import Summits.BirchSwinnertonDyer.BirchSwinnertonDyer.Theorems.GenusKolyvaginAtTwoMinimalTwinBSDTwoKrizLiAnchor155a1
import Summits.BirchSwinnertonDyer.BirchSwinnertonDyer.Theorems.GenusKolyvaginAtTwoMinimalTwinBSDTwoKrizLiAnchor91b1RootNumber
import Literature.NumberTheory.EllipticCurves.Curve37aRootNumber
import HarnessLib

/-!
# Route `GenusKolyvaginAtTwo`, crux U₂ `MinimalTwinBSDTwo` (stmt-BirchSwinnertonDyer-22985), LINE 23 «twin_swap»: THE ROOT NUMBER OF THE RANK-ONE ANCHOR `155a1`
# IS `−1` IN THE KERNEL (SPLIT multiplicative reduction at BOTH bad primes: `N = 155 = 5·31`), HENCE `ord_{s=1} L(155a1, s) = 1` MODULO MODULARITY +
# Kriz–Li Thm 4.3 — the Gross–Zagier–Kolyvagin input (`rank_eq_analyticRank_of_analyticRank_le_one`) of the road `…KrizLiAnchor155a1.lean` DISCHARGED

Seat `bsd-line-gk2-p2` g36 (PROVER 2/3, cell `bsd-f1-sign2`; LINE 23 holder), `--supports stmt-BirchSwinnertonDyer-22985` (helper; closes nothing).
THEOREMS ONLY (0 `def`, 0 `sorry`); standard axioms.  HONEST FRAMING (D-0014/D-0036): method and lemma names of the tree's `Literature/…/Curve37aRootNumber.lean`
(non-split place) and of this seat's `…KrizLiAnchor43a1RootNumber.lean` (g36), transplanted to Cremona's `155A1` (`(⟨0, -1, 1, 10, 6⟩ : WeierstrassCurve ℚ)`, `Δ = -96875`, `c₄ = -464`, `N = 155`):
away from `155` the discriminant is a `v`-unit (good reduction, `W_v = +1`); at each place `v` above a bad prime `p ∈ {5, 31}`, `c₄ = -464` is a `v`-unit and
`v(Δ) < 1` (multiplicative reduction), and the node-tangent quadratic `c₄T² + a₁c₄T − (54b₆ − 3b₂b₄ + a₂c₄) = -464T² − (2054)` of the integral model has NO root in
`κ(O_v) = 𝔽_p` (a root `r` would make `(c₄r)² = c₄·(2054) = -953056` a square mod `p`, but the Jacobi symbol `(-953056 | p) = −1` at every bad `p`) — NON-split, `W_p = +1`
(Rohrlich); so the algebraic root number `−∏_v W_v = −1`, and by the Modularity Theorem (`exists_isNewformOf`) with the tree's PROVED Atkin–Lehner comparison at
squarefree conductor (`rootNumber_eq_algebraicRootNumber_of_squarefree`) `w(155a1) = −1`; parity (`odd_analyticRank_of_rootNumber_eq_neg_one`) makes `r_an` odd and
Kriz–Li Thm 4.3 with the Table-1 (★)-datum caps it at `1`: **`r_an(155a1) = 1`** with NO Gross–Zagier–Kolyvagin input (§3).  §4 re-issues the road theorems of
`…KrizLiAnchor155a1.lean` with `hmod` in place of `hGZK`.  **BSD is NOT proved by any of this; U₂ is NOT proved; the wall rows stay displayed; no item is closed.**

References: [CremonaAlgorithms1997] Table 1 (curve 155A1: `r = 1`), §2.11; [SilvermanAEC2009] VII.5 Prop. 5.1, C.16 Thm. 16.3; [Rohrlich1993Compositio] Prop. 2;
[KrizLi2019] Thm 4.3, §6 Table 1 (row 155a1); [BCDTJAMS2001] Thm. A; [KellockDokchitser2023] Cor. 2.5.
-/

set_option autoImplicit false
-- the Theorems namespace of this sub repeats the summit name by design (D-0017 nested layout)
set_option linter.dupNamespace false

Task to carry out:
An unaltered copy of the listing above must form the answer.

Exercise answer:
import Summits.BirchSwinnertonDyer.BirchSwinnertonDyer.Theorems.GenusKolyvaginAtTwoMinimalTwinBSDTwoKrizLiAnchor155a1
import Summits.BirchSwinnertonDyer.BirchSwinnertonDyer.Theorems.GenusKolyvaginAtTwoMinimalTwinBSDTwoKrizLiAnchor91b1RootNumber
import Literature.NumberTheory.EllipticCurves.Curve37aRootNumber
import HarnessLib

/-!
# Route `GenusKolyvaginAtTwo`, crux U₂ `MinimalTwinBSDTwo` (stmt-BirchSwinnertonDyer-22985), LINE 23 «twin_swap»: THE ROOT NUMBER OF THE RANK-ONE ANCHOR `155a1`
# IS `−1` IN THE KERNEL (SPLIT multiplicative reduction at BOTH bad primes: `N = 155 = 5·31`), HENCE `ord_{s=1} L(155a1, s) = 1` MODULO MODULARITY +
# Kriz–Li Thm 4.3 — the Gross–Zagier–Kolyvagin input (`rank_eq_analyticRank_of_analyticRank_le_one`) of the road `…KrizLiAnchor155a1.lean` DISCHARGED

Seat `bsd-line-gk2-p2` g36 (PROVER 2/3, cell `bsd-f1-sign2`; LINE 23 holder), `--supports stmt-BirchSwinnertonDyer-22985` (helper; closes nothing).
THEOREMS ONLY (0 `def`, 0 `sorry`); standard axioms.  HONEST FRAMING (D-0014/D-0036): method and lemma names of the tree's `Literature/…/Curve37aRootNumber.lean`
(non-split place) and of this seat's `…KrizLiAnchor43a1RootNumber.lean` (g36), transplanted to Cremona's `155A1` (`(⟨0, -1, 1, 10, 6⟩ : WeierstrassCurve ℚ)`, `Δ = -96875`, `c₄ = -464`, `N = 155`):
away from `155` the discriminant is a `v`-unit (good reduction, `W_v = +1`); at each place `v` above a bad prime `p ∈ {5, 31}`, `c₄ = -464` is a `v`-unit and
`v(Δ) < 1` (multiplicative reduction), and the node-tangent quadratic `c₄T² + a₁c₄T − (54b₆ − 3b₂b₄ + a₂c₄) = -464T² − (2054)` of the integral model has NO root in
`κ(O_v) = 𝔽_p` (a root `r` would make `(c₄r)² = c₄·(2054) = -953056` a square mod `p`, but the Jacobi symbol `(-953056 | p) = −1` at every bad `p`) — NON-split, `W_p = +1`
(Rohrlich); so the algebraic root number `−∏_v W_v = −1`, and by the Modularity Theorem (`exists_isNewformOf`) with the tree's PROVED Atkin–Lehner comparison at
squarefree conductor (`rootNumber_eq_algebraicRootNumber_of_squarefree`) `w(155a1) = −1`; parity (`odd_analyticRank_of_rootNumber_eq_neg_one`) makes `r_an` odd and
Kriz–Li Thm 4.3 with the Table-1 (★)-datum caps it at `1`: **`r_an(155a1) = 1`** with NO Gross–Zagier–Kolyvagin input (§3).  §4 re-issues the road theorems of
`…KrizLiAnchor155a1.lean` with `hmod` in place of `hGZK`.  **BSD is NOT proved by any of this; U₂ is NOT proved; the wall rows stay displayed; no item is closed.**

References: [CremonaAlgorithms1997] Table 1 (curve 155A1: `r = 1`), §2.11; [SilvermanAEC2009] VII.5 Prop. 5.1, C.16 Thm. 16.3; [Rohrlich1993Compositio] Prop. 2;
[KrizLi2019] Thm 4.3, §6 Table 1 (row 155a1); [BCDTJAMS2001] Thm. A; [KellockDokchitser2023] Cor. 2.5.
-/

set_option autoImplicit false
-- the Theorems namespace of this sub repeats the summit name by design (D-0017 nested layout)
set_option linter.dupNamespace false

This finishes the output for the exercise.